(Collected data)
[Start of Attachment]
/-- **Scaling of the sealing probability**: `P[K_t ⊇ half-disc] = P[K_{t/c²} ⊇ half-disc]` for
`c > 0` (equality in law `W ∼ c W(·/c²)`, `identDistrib_sleDriving_rescale`, transported by
`measure_setOf_halfDisc_subset_hull_eq_of_identDistrib`, and `K_t[cW(·/c²)] = c · K_{t/c²}[W]`,
`hull_scale_holds`). Rohde–Schramm (2005), proof of Lemma 7.3: "By scale invariance, `p₀` is a
constant not depending on `t`." [cite: RohdeSchramm2005, Lemma 7.3] -/
theorem measure_halfDisc_sleHull_eq_rescale {c : ℝ≥0} (hc : c ≠ 0) (t : ℝ≥0) :
    Process.preWienerMeasure
        {ω | ∃ ε : ℝ, 0 < ε ∧ {z ∈ upperHalfPlaneSet | ‖z‖ < ε} ⊆ sleHull κ ω t} =
      Process.preWienerMeasure
        {ω | ∃ ε : ℝ, 0 < ε ∧ {z ∈ upperHalfPlaneSet | ‖z‖ < ε} ⊆ sleHull κ ω (t / c ^ 2)} := by
  have hc' : (0 : ℝ) < c := NNReal.coe_pos.2 (pos_iff_ne_zero.2 hc)
  have h := measure_setOf_halfDisc_subset_hull_eq_of_identDistrib (P := Process.preWienerMeasure)
    (fun ω ↦ continuous_sleDriving κ ω) (continuous_sleDriving_rescale κ c)
    (fun ω ↦ sleDriving_zero κ ω) (fun ω ↦ by simp [sleDriving_zero])
    (identDistrib_sleDriving_rescale κ hc) t
  change Process.preWienerMeasure
      {ω | ∃ ε : ℝ, 0 < ε ∧ {z ∈ upperHalfPlaneSet | ‖z‖ < ε} ⊆ hull (sleDriving κ ω) t} =
    Process.preWienerMeasure
      {ω | ∃ ε : ℝ, 0 < ε ∧ {z ∈ upperHalfPlaneSet | ‖z‖ < ε} ⊆ hull (sleDriving κ ω) (t / c ^ 2)}
  rw [h]
  congr 1
  ext ω
  simp only [mem_setOf_eq]
  rw [hull_scale_holds (sleDriving κ ω) c hc t]
  exact exists_halfDisc_subset_image_mul_iff hc' _

/-- **The sealing probability does not depend on `t > 0`.** [cite: RohdeSchramm2005, Lemma 7.3] -/
theorem measure_halfDisc_sleHull_eq {s t : ℝ≥0} (hs : 0 < s) (ht : 0 < t) :
    Process.preWienerMeasure
        {ω | ∃ ε : ℝ, 0 < ε ∧ {z ∈ upperHalfPlaneSet | ‖z‖ < ε} ⊆ sleHull κ ω s} =
      Process.preWienerMeasure
        {ω | ∃ ε : ℝ, 0 < ε ∧ {z ∈ upperHalfPlaneSet | ‖z‖ < ε} ⊆ sleHull κ ω t} := by
  -- `c = √(s/t)`: `s / c² = t`
  set c : ℝ≥0 := NNReal.sqrt (s / t) with hc
  have hc0 : c ≠ 0 := by
    rw [hc]
    exact (NNReal.sqrt_pos.2 (div_pos hs ht)).ne'
  have hct : s / c ^ 2 = t := by
    rw [hc, NNReal.sq_sqrt, div_div_cancel₀ hs.ne']
  rw [measure_halfDisc_sleHull_eq_rescale κ hc0 s, hct]

/-- **Zero-one law for the sealing of the origin** (`t > 0`): `P[K_t ⊇ half-disc] ∈ {0, 1}`. The
events decrease as `t = 1/(n+1) ↓ 0` to an event which, for every `s > 0`, is an `𝓕_s`-event
(`measurableSet_halfDisc_sleHull_filtration`), hence has probability `0` or `1` by Blumenthal's
zero-one law (`IsPreBrownianReal.measure_zero_or_one_of_germ`); by scale invariance all these
events have the same probability, which is then also that of the limit. Rohde–Schramm (2005),
proof of Lemma 7.3 (p. 910): "By Blumenthal's 0-1 law, `p₀ ∈ {0, 1}`."
[cite: RohdeSchramm2005, Lemma 7.3] -/
theorem measure_halfDisc_sleHull_zero_or_one {t : ℝ≥0} (ht : 0 < t) :
    Process.preWienerMeasure
        {ω | ∃ ε : ℝ, 0 < ε ∧ {z ∈ upperHalfPlaneSet | ‖z‖ < ε} ⊆ sleHull κ ω t} = 0 ∨
      Process.preWienerMeasure
        {ω | ∃ ε : ℝ, 0 < ε ∧ {z ∈ upperHalfPlaneSet | ‖z‖ < ε} ⊆ sleHull κ ω t} = 1 := by
  haveI := isProbabilityMeasure_preWienerMeasure'
  set μ : Measure (ℝ≥0 → ℝ) := Process.preWienerMeasure with hμ
  -- the events at times `1/(n+1)`
  set tn : ℕ → ℝ≥0 := fun n ↦ 1 / ((n : ℝ≥0) + 1) with htn
  have htn_pos : ∀ n, 0 < tn n := fun n ↦ by rw [htn]; positivity
  have htn_anti : Antitone tn := by
    intro m n hmn
    simp only [htn]
    exact one_div_le_one_div_of_le (by positivity) (by exact_mod_cast Nat.add_le_add_right hmn 1)
  set A : ℕ → Set (ℝ≥0 → ℝ) := fun n ↦
    {ω | ∃ ε : ℝ, 0 < ε ∧ {z ∈ upperHalfPlaneSet | ‖z‖ < ε} ⊆ sleHull κ ω (tn n)} with hA
  have hA_anti : Antitone A := fun m n hmn ↦ setOf_halfDisc_sleHull_mono κ (htn_anti hmn)
  have hA_filt : ∀ n, MeasurableSet[brownianFiltration (tn n)] (A n) := fun n ↦
    measurableSet_halfDisc_sleHull_filtration κ (tn n)
  have hA_meas : ∀ n, MeasurableSet (A n) := fun n ↦ brownianFiltration.le _ _ (hA_filt n)
  have hA_eq : ∀ n, μ (A n) = μ (A 0) := fun n ↦
    measure_halfDisc_sleHull_eq κ (htn_pos n) (htn_pos 0)
  -- the limit event and its probability
  set E : Set (ℝ≥0 → ℝ) := ⋂ n, A n with hE
  have hE_meas_filt : ∀ s : ℝ≥0, 0 < s → MeasurableSet[brownianFiltration s] E := by
    intro s hs
    obtain ⟨m, hm⟩ := exists_nat_one_div_lt (NNReal.coe_pos.2 hs)
    have hms : tn m ≤ s := by
      rw [← NNReal.coe_le_coe, htn]
      push_cast
      exact hm.le
    rw [hE, ← hA_anti.iInter_nat_add m]
    refine MeasurableSet.iInter fun n ↦ ?_
    have hle : tn (n + m) ≤ s := (htn_anti (Nat.le_add_left m n)).trans hms
    exact brownianFiltration.mono hle _ (hA_filt (n + m))
  have hE01 : μ E = 0 ∨ μ E = 1 := by
    refine isPreBrownianReal_brownian.measure_zero_or_one_of_germ Process.measurable_brownian
      Process.continuous_brownian (fun ω ↦ by rw [Process.brownian_zero]; rfl) fun s hs ↦ ⟨E, ?_, ?_⟩
    · rw [← brownianFiltration_eq_comap s]
      exact hE_meas_filt s hs
    · exact EventuallyEq.rfl
  have hE_eq : μ E = μ (A 0) := by
    have h := tendsto_measure_iInter_atTop (μ := μ) (fun n ↦ (hA_meas n).nullMeasurableSet) hA_anti
      ⟨0, measure_ne_top μ _⟩
    have hconst : (⇑μ ∘ A) = fun _ ↦ μ (A 0) := funext hA_eq
    rw [hconst] at h
    exact (tendsto_nhds_unique tendsto_const_nhds h).symm
  -- transfer to time `t`
  have ht_eq : μ {ω | ∃ ε : ℝ, 0 < ε ∧ {z ∈ upperHalfPlaneSet | ‖z‖ < ε} ⊆ sleHull κ ω t} =
      μ (A 0) := measure_halfDisc_sleHull_eq κ ht (htn_pos 0)
  rw [ht_eq, ← hE_eq]
  exact hE01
[End of Attachment]
■ AIM OF THE TASK ■
If a line of the data includes the word "theorem", it counts; give how many lines do, as a bare number.

■ RESPONSE TO THE TASK ■
3